Rádio Difusora

(45) 3284-8080
03/06/2019 14:52 | Autor: Editor

Senador quer derrubar novas regras sobre armas de fogo editadas por Bolsonaro

Senador Marcos do Val defendeu seis propostas que argumentam ilegalidade e inconstitucionalidade na iniciativa do presidente.

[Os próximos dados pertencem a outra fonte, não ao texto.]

import Summits.AtomisticToContinuum.BoseEinsteinCondensation.Theorems.BECGroundStateSOSPeriodicIRBoundReductionBounded
import Summits.AtomisticToContinuum.BoseEinsteinCondensation.Theorems.BECSectorPoincareTwoScaleLandauToPeriodicBECModeCounting
import HarnessLib

/-!
# Route `BECNoCheapMomentum`, support item `FreeGasCondensation` (stmt-AtomisticToContinuum-11847)

The a.e.-free gas (`∫ v(|x|)dx = 0`) condenses on the torus: `v^per = 0` a.e. on the cell, so the periodic
energy is the kinetic energy and `E₀^per = 0`; the fixed-`(N,L)` zero-momentum gap and the T = 0 infrared bound
are the free ones (landed: `zeroMomentumGapFor_of_lintegral_eq_zero`, and the Wagner–Feynman chain
`irBoundFor_of_linearFloor_of_gap` whose floor hypothesis is void when `∫v = 0`), and mode counting per potential
(`LandauToPeriodicBEC.periodicBEC_of_irBoundFor`, helper of the bridge item stmt-9095 of the sibling route
`BECSectorPoincareTwoScale`) gives `n₀ ≥ N/2` for the `δ_N`-near-minimisers. [LSSY2005 §1.2; PenroseOnsager1956]
-/

noncomputable section

open scoped ENNReal
open MeasureTheory

namespace Summit.AtomisticToContinuum.BoseEinsteinCondensation.Theorems

open Literature.MathematicalPhysics.QuantumManyBody.BoseGas
open Summit.AtomisticToContinuum.BoseEinsteinCondensation.Theses.BECNoCheapMomentum (FreeGasCondensation)
open Summit.AtomisticToContinuum.BoseEinsteinCondensation.Cruxes.PeriodicIRBound.LinearPhFloorWagner
  (irBoundFor_of_linearFloor_of_gap)
open Summit.AtomisticToContinuum.BoseEinsteinCondensation.Theorems.PeriodicIRBound.Negative
  (zeroMomentumGapFor_of_lintegral_eq_zero)

/-- **Route `BECNoCheapMomentum`, item `FreeGasCondensation` (stmt-AtomisticToContinuum-11847)**: for every
repulsive finite-range `v` with `∫ v(|x|)dx = 0` the `PeriodicBEC` body holds (`c = 1/2`, `δ_N` after `N`):
the a.e.-free gas on the torus condenses into the constant mode. [cite: LSSY2005, §1.2 (1.17)–(1.19)] -/
theorem FreeGasCondensation_proof : FreeGasCondensation :=
  fun v hv h0 => LandauToPeriodicBEC.periodicBEC_of_irBoundFor v hv
    (irBoundFor_of_linearFloor_of_gap v hv (ne_of_eq_of_ne h0 ENNReal.zero_ne_top)
      (fun h => absurd h0 h) (zeroMomentumGapFor_of_lintegral_eq_zero hv.1 h0))

end Summit.AtomisticToContinuum.BoseEinsteinCondensation.Theorems

end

A Comissão de Constituição e Justiça do Senado deve discutir na próxima quarta-feira, o relatório do senador Marcos do Val sobre os projetos de decreto legislativo que pretendem derrubar as novas regras sobre armas de fogo editadas pelo presidente Jair Bolsonaro.
No documento, lido na CCJ na semana passada, o relator defendeu que as seis propostas que argumentam ilegalidade e inconstitucionalidade de iniciativa do Executivo sejam rejeitadas.
Segundo ele, a definição objetiva dos critérios para a aquisição e posse de arma de fogo e a especificação dos indivíduos de efetiva necessidade para o porte “concretizam uma política de segurança pública definida pelo Poder Executivo federal, que buscou atender de modo eficaz as necessidades urgentes da sociedade, dentro das balizas previstas em lei”.
Sobre o porte de armas, Marcos do Val afirma que embora o Estatuto do Desarmamento (Lei 10.826, de 2003) proíba o porte como regra, a norma permite para integrantes das Forças Armadas, agentes que atuam em órgãos de segurança pública, além de integrantes de determinadas carreiras e para atiradores desportivos.
Na avaliação do senador, a lei sempre permitiu o porte de arma de fogo ao cidadão comum, desde que apresente a sua efetiva necessidade e comprove os requisitos de idoneidade, ocupação lícita e residência certa, bem como capacidade técnica e aptidão psicológica.
Ainda em favor dos decretos em vigor, o relator afirma no voto que a “maioria do povo brasileiro” é a favor da liberdade para se adquirir armas, o que não significa, segundo ele, que muitos queiram possuí-las em casa.
Marcos do Val disse que, no referendo realizado no ano de 2005, 63% dos brasileiros votaram a favor do comércio de armas.
Apoiados por uma nota técnica da Consultoria Legislativa da Casa, elaborada em resposta à consulta dos senadores Fabiano Contarato e Randolfe Rodrigues, senadores que pretendem derrubar os decretos afirmam que mesmo o novo decreto das armas editado pelo presidente Jair Bolsonaro mantém inconstitucionalidades apontadas na primeira versão.
Eles defendem que, ao flexibilizar as regras de porte e aquisição de armas e munições, o presidente exorbitou o poder regulamentar do Poder Executivo, criando direitos.
Senadores contrários à medida sustentam ainda que o Estatuto do Desarmamento é uma lei federal restritiva, e o novo decreto amplia a posse e o porte de armas.